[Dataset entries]
Start of Block
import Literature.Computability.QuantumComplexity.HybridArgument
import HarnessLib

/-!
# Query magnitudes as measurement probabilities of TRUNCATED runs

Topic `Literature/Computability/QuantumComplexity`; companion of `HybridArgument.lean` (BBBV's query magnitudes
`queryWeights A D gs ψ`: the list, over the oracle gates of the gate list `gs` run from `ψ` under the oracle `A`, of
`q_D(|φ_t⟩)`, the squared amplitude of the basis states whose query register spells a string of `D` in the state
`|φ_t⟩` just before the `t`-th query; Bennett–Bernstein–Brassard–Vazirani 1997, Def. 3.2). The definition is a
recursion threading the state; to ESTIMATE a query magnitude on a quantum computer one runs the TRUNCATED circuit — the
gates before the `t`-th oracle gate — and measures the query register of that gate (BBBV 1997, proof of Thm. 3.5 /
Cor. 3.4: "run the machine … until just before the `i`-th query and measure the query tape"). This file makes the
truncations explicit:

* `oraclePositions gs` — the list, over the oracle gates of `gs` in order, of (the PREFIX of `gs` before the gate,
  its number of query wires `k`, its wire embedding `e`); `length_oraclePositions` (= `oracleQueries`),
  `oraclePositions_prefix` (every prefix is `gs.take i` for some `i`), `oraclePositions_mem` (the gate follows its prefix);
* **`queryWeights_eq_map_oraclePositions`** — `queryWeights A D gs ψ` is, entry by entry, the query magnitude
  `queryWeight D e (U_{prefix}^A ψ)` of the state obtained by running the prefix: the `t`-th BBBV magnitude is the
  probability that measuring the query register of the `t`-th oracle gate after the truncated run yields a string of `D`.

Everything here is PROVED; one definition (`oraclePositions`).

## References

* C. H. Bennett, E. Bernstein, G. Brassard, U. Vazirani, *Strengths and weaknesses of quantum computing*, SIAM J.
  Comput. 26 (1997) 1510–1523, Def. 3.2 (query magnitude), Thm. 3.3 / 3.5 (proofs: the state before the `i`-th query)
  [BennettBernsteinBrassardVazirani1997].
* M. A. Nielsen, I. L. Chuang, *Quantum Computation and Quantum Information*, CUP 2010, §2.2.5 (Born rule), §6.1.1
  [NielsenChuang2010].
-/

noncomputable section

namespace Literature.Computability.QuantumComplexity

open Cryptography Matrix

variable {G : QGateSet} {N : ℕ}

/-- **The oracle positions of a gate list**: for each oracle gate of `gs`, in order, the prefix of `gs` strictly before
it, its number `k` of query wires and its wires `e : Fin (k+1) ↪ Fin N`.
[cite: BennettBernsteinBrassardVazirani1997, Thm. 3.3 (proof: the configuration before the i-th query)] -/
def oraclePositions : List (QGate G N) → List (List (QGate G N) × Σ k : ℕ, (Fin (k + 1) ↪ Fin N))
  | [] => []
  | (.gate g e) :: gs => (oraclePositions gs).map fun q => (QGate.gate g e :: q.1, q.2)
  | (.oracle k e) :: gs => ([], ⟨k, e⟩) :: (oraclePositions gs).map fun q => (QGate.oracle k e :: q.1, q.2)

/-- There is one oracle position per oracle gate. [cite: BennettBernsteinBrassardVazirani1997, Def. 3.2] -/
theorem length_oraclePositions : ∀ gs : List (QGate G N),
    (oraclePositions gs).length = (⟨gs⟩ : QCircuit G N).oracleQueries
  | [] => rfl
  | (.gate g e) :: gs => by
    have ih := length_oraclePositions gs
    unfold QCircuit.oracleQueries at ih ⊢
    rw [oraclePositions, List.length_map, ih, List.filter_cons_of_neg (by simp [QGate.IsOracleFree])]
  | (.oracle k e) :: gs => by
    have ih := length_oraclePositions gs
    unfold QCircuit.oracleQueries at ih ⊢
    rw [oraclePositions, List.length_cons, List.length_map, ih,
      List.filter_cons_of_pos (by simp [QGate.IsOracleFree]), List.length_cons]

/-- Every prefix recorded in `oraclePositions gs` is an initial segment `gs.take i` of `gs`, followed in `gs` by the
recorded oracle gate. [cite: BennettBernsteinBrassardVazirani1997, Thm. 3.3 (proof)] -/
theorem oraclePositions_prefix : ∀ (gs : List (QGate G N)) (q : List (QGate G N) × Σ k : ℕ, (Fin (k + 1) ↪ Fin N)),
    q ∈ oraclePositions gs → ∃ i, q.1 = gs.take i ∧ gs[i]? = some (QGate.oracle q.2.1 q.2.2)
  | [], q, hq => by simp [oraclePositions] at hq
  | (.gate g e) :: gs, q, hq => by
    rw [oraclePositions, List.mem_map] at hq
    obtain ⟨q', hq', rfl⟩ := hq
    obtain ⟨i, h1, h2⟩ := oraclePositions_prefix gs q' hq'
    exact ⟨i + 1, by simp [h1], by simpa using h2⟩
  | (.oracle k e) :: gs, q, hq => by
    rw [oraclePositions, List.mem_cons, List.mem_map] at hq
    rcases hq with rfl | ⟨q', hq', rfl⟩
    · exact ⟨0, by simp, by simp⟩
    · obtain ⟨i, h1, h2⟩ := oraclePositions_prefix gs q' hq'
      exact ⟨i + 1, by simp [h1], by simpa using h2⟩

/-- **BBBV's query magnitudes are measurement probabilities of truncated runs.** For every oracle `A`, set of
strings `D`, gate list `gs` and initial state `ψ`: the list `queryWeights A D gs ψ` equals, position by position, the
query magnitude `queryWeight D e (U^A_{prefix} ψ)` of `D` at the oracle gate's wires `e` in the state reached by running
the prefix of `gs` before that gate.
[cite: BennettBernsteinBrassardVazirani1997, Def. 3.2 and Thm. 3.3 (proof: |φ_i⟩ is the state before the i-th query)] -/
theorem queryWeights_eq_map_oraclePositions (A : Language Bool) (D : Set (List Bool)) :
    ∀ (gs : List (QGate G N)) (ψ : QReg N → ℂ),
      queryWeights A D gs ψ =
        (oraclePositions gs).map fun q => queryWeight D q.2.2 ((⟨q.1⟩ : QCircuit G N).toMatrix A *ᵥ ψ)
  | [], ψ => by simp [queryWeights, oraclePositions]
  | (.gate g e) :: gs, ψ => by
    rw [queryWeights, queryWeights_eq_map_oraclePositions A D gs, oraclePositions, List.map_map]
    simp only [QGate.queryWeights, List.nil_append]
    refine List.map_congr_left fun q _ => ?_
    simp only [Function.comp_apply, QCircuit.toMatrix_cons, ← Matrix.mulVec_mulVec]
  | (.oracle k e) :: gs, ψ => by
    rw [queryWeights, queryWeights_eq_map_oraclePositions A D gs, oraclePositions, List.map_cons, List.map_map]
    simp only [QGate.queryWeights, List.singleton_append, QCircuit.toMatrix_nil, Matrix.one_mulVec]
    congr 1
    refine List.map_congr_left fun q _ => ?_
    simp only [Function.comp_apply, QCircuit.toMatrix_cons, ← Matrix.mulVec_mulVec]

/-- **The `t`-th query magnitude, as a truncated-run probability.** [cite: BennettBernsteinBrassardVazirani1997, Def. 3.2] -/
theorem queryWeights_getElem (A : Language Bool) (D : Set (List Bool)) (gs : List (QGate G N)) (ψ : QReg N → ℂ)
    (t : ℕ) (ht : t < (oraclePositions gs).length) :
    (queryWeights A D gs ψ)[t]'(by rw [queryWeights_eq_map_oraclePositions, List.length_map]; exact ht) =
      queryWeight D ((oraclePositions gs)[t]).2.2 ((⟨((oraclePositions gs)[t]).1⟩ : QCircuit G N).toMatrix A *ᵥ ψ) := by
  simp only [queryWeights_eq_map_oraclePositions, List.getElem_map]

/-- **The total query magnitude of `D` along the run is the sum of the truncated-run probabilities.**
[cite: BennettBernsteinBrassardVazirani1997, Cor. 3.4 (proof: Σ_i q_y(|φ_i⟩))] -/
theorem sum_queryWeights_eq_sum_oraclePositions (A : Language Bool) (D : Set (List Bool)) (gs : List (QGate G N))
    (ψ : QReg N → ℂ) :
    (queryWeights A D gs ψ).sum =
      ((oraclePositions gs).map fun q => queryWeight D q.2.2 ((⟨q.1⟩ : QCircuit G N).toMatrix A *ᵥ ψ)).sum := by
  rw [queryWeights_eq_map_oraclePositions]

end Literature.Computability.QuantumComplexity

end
End of Block
• Task brief: Every line above from the line with "probability that measuring" to the line with "oracle positions of", both included, must be reproduced exactly, and no other line may appear.

• Final answer:
  probability that measuring the query register of the `t`-th oracle gate after the truncated run yields a string of `D`.

Everything here is PROVED; one definition (`oraclePositions`).

## References

* C. H. Bennett, E. Bernstein, G. Brassard, U. Vazirani, *Strengths and weaknesses of quantum computing*, SIAM J.
  Comput. 26 (1997) 1510–1523, Def. 3.2 (query magnitude), Thm. 3.3 / 3.5 (proofs: the state before the `i`-th query)
  [BennettBernsteinBrassardVazirani1997].
* M. A. Nielsen, I. L. Chuang, *Quantum Computation and Quantum Information*, CUP 2010, §2.2.5 (Born rule), §6.1.1
  [NielsenChuang2010].
-/

noncomputable section

namespace Literature.Computability.QuantumComplexity

open Cryptography Matrix

variable {G : QGateSet} {N : ℕ}

/-- **The oracle positions of a gate list**: for each oracle gate of `gs`, in order, the prefix of `gs` strictly before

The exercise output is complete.